Start of Input records

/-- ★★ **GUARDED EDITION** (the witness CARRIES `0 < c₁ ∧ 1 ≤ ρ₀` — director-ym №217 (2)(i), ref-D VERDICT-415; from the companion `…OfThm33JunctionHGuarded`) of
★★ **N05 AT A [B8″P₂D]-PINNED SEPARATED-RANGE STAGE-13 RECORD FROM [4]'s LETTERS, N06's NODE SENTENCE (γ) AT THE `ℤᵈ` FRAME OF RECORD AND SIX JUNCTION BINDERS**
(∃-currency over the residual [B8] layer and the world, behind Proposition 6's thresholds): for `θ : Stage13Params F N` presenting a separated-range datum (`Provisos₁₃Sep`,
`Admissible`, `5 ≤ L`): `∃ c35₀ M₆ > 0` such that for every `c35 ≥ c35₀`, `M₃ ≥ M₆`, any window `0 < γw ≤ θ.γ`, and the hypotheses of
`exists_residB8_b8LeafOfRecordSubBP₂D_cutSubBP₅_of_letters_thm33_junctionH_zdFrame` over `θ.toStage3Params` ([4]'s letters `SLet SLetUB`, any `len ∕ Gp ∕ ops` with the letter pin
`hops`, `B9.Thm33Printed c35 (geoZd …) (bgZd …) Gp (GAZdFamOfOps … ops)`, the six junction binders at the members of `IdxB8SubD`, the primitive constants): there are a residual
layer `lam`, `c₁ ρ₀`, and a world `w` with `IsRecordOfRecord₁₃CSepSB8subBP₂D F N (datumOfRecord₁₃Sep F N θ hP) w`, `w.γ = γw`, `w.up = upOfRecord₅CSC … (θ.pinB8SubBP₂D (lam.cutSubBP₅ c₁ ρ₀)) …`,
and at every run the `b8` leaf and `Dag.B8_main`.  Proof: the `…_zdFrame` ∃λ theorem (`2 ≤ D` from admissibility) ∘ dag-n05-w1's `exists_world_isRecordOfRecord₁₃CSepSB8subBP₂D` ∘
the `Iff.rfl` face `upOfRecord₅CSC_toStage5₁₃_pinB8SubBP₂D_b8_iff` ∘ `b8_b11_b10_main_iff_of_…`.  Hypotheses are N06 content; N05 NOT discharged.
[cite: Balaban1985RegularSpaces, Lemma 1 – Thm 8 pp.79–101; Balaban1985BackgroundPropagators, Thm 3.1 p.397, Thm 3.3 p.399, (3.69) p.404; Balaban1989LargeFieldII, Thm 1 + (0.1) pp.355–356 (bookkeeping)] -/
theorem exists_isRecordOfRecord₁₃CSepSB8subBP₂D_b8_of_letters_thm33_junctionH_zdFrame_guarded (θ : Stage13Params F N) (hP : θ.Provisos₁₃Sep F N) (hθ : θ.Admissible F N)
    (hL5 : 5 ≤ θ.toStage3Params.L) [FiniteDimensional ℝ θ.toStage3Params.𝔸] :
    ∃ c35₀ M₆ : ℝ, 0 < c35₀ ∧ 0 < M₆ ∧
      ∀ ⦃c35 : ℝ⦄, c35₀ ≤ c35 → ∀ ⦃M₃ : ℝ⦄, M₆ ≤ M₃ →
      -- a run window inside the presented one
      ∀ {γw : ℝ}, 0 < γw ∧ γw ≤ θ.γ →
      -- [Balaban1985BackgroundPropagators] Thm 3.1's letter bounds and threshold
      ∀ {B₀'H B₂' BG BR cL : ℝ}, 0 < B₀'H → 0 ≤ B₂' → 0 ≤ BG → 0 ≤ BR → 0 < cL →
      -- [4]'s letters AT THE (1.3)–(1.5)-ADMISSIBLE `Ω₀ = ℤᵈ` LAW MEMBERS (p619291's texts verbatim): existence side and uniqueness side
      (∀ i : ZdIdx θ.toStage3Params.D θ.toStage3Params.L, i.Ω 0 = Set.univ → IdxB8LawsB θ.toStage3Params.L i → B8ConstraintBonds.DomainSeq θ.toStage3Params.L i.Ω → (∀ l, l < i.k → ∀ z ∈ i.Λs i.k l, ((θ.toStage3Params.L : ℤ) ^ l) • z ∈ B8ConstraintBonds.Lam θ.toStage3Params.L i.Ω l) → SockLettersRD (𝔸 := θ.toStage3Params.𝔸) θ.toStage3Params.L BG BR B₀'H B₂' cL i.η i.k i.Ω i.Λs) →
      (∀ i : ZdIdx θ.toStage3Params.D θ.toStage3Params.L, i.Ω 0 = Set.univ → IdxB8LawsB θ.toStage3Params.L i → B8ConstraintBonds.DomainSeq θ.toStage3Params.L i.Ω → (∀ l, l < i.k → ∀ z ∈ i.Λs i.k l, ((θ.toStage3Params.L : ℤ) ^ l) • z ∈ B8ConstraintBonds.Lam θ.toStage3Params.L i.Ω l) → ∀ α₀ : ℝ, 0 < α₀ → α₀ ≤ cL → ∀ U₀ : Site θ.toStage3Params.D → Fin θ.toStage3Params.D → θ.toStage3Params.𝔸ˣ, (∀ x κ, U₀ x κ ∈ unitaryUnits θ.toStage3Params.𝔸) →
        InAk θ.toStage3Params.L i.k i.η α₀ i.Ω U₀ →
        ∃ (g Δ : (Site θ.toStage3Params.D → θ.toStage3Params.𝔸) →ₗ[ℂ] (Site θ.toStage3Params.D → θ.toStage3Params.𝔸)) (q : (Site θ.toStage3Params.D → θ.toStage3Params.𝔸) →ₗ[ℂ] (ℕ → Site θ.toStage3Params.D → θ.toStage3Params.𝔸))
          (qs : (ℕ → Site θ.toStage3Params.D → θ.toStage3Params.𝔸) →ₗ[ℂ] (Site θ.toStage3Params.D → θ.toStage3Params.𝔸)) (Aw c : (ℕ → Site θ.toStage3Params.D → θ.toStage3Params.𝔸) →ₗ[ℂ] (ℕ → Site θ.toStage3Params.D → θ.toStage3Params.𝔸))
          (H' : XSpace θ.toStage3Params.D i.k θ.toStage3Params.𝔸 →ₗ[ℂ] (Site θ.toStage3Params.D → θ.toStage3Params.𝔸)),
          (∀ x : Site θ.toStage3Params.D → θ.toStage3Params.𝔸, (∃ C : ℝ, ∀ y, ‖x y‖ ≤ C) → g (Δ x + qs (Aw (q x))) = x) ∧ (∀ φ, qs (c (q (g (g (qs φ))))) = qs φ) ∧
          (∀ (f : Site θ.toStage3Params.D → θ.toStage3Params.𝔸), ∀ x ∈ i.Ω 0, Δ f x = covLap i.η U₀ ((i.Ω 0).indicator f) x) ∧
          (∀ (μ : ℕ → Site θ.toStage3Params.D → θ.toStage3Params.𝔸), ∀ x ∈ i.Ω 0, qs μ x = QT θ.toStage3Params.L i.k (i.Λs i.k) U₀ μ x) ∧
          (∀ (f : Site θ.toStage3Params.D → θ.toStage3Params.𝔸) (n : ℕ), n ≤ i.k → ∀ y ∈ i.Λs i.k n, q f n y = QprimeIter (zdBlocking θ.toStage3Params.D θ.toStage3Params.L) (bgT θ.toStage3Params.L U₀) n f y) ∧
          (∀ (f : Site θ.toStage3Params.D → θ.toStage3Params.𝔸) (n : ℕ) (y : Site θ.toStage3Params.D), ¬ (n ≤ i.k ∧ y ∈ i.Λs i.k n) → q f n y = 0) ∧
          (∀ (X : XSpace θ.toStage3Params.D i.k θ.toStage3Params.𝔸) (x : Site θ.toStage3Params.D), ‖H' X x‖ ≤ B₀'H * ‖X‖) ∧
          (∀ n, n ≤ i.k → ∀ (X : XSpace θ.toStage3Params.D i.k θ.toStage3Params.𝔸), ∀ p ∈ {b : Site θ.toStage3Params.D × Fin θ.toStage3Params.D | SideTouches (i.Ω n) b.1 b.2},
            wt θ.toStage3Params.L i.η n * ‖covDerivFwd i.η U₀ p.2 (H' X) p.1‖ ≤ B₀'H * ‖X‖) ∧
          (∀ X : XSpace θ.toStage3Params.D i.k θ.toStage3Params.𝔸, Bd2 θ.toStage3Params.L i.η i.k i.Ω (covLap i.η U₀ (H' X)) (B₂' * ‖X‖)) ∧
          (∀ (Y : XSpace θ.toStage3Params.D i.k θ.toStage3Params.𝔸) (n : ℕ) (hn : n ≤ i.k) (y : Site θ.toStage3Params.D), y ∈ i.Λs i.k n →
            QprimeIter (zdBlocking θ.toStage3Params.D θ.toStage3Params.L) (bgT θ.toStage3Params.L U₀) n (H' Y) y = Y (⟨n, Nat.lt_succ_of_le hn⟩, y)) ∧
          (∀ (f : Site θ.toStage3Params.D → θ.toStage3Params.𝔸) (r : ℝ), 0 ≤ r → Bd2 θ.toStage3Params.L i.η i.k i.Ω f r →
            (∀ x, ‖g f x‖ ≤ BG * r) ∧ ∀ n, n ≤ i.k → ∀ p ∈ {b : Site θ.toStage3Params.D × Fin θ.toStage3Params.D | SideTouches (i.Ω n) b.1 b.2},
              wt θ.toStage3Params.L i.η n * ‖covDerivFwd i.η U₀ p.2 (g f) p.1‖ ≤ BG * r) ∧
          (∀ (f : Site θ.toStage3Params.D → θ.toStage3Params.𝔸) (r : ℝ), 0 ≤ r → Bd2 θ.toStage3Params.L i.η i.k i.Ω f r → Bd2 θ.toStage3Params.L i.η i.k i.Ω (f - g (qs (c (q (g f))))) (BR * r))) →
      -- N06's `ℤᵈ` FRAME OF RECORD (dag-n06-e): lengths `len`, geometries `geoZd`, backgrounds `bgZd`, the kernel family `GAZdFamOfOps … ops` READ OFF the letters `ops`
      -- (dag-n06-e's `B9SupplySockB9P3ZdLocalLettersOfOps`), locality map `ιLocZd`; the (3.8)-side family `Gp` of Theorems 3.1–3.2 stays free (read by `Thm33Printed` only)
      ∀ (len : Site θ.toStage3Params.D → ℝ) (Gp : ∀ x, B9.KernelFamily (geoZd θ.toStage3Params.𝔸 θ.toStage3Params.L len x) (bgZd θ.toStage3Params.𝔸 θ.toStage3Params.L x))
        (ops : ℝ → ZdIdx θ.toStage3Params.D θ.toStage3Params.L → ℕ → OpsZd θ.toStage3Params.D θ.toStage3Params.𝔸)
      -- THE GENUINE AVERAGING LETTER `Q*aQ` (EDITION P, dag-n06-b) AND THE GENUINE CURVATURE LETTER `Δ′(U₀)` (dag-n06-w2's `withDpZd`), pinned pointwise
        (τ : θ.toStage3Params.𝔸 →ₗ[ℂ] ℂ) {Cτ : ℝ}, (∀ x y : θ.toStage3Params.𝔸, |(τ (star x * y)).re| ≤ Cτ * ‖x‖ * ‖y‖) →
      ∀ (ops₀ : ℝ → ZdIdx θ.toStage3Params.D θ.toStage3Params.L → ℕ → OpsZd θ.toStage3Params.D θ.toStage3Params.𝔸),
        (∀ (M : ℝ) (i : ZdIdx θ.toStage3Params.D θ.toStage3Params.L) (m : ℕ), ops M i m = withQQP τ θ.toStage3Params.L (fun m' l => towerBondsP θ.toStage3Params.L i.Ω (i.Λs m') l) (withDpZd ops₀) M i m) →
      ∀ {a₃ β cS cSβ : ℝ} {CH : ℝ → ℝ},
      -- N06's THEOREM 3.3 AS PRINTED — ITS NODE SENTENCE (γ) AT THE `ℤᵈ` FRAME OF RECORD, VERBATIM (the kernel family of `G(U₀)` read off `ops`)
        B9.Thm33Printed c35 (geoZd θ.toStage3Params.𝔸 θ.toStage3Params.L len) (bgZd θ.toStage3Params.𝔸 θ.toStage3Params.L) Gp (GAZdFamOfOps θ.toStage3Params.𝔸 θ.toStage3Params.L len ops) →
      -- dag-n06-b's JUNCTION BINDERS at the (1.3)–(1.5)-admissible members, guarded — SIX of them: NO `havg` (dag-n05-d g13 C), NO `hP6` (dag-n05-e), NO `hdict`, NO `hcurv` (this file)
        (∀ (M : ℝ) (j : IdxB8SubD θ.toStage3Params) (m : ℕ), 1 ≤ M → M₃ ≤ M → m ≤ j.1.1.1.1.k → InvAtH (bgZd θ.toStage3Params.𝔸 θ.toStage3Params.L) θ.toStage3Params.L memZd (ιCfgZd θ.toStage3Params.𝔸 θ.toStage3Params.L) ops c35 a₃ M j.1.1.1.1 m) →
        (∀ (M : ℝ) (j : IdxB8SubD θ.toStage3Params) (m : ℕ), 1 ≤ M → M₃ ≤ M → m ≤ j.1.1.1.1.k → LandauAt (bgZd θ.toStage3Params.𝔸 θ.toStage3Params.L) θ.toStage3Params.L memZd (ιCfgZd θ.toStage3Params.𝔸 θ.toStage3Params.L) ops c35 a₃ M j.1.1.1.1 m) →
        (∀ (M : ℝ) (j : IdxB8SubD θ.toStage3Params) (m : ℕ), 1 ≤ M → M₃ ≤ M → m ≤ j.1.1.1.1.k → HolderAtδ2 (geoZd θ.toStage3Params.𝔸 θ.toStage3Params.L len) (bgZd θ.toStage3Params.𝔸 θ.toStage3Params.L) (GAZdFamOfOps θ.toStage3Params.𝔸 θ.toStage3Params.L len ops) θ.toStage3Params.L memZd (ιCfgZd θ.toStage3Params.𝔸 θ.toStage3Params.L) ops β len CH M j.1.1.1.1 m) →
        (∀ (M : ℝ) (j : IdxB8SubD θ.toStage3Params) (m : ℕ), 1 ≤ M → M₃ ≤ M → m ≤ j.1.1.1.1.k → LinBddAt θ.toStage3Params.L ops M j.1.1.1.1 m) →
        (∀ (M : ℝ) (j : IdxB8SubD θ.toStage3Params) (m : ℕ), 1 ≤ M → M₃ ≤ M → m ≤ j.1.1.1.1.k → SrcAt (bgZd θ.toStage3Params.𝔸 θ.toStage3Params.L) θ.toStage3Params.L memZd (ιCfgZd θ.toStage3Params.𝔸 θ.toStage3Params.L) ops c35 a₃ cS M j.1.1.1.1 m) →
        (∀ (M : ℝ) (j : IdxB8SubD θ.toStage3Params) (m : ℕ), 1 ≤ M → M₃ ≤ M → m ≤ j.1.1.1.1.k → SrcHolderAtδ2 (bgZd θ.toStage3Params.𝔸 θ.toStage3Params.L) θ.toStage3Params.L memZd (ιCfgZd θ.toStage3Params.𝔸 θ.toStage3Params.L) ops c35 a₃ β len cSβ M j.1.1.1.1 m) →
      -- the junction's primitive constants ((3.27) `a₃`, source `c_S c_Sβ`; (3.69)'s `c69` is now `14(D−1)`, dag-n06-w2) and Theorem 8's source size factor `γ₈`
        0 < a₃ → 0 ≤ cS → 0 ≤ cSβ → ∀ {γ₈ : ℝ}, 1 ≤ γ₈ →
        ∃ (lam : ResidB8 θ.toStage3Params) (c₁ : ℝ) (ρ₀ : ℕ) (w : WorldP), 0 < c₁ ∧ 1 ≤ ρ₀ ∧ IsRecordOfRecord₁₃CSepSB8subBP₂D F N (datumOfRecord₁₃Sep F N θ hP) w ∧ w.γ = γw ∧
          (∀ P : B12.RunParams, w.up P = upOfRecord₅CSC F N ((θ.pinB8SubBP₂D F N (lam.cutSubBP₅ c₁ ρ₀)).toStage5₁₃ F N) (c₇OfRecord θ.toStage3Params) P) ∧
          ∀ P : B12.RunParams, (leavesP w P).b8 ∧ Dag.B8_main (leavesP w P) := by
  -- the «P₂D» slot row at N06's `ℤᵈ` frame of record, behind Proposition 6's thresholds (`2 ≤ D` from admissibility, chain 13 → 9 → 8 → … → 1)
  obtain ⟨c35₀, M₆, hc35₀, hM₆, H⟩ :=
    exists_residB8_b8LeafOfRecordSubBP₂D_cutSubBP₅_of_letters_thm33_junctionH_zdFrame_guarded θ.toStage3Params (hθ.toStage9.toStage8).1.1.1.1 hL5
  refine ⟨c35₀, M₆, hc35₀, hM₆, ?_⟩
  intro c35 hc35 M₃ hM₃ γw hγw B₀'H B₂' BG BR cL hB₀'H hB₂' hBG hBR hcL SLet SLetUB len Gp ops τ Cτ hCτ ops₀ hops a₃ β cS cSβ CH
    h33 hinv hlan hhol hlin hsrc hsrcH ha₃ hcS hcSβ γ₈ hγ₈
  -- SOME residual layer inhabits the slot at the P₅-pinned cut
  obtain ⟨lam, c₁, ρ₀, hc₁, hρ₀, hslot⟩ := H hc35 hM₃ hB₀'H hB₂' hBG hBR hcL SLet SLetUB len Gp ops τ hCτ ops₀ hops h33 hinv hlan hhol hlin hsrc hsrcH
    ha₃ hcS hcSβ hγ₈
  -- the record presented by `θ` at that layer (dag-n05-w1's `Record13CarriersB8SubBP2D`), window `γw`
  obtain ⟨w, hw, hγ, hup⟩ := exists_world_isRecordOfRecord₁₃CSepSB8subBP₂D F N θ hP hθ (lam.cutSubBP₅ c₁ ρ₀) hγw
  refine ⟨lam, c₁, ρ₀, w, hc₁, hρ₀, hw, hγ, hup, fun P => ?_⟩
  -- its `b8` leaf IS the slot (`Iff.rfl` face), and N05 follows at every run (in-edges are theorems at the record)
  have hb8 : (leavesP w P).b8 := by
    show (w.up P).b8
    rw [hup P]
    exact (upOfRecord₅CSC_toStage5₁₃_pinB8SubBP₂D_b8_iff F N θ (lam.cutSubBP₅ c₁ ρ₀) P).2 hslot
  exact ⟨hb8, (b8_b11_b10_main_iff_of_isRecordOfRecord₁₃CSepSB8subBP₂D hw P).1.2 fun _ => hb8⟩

End of Input records

Task statement>
Given the records above, return exactly the lines starting at the line containing "(∀ X : XSpace" and ending at the line containing "(g f))))) (BR * r))) →", including both.

Reply to the exercise>
          (∀ X : XSpace θ.toStage3Params.D i.k θ.toStage3Params.𝔸, Bd2 θ.toStage3Params.L i.η i.k i.Ω (covLap i.η U₀ (H' X)) (B₂' * ‖X‖)) ∧
          (∀ (Y : XSpace θ.toStage3Params.D i.k θ.toStage3Params.𝔸) (n : ℕ) (hn : n ≤ i.k) (y : Site θ.toStage3Params.D), y ∈ i.Λs i.k n →
            QprimeIter (zdBlocking θ.toStage3Params.D θ.toStage3Params.L) (bgT θ.toStage3Params.L U₀) n (H' Y) y = Y (⟨n, Nat.lt_succ_of_le hn⟩, y)) ∧
          (∀ (f : Site θ.toStage3Params.D → θ.toStage3Params.𝔸) (r : ℝ), 0 ≤ r → Bd2 θ.toStage3Params.L i.η i.k i.Ω f r →
            (∀ x, ‖g f x‖ ≤ BG * r) ∧ ∀ n, n ≤ i.k → ∀ p ∈ {b : Site θ.toStage3Params.D × Fin θ.toStage3Params.D | SideTouches (i.Ω n) b.1 b.2},
              wt θ.toStage3Params.L i.η n * ‖covDerivFwd i.η U₀ p.2 (g f) p.1‖ ≤ BG * r) ∧
          (∀ (f : Site θ.toStage3Params.D → θ.toStage3Params.𝔸) (r : ℝ), 0 ≤ r → Bd2 θ.toStage3Params.L i.η i.k i.Ω f r → Bd2 θ.toStage3Params.L i.η i.k i.Ω (f - g (qs (c (q (g f))))) (BR * r))) →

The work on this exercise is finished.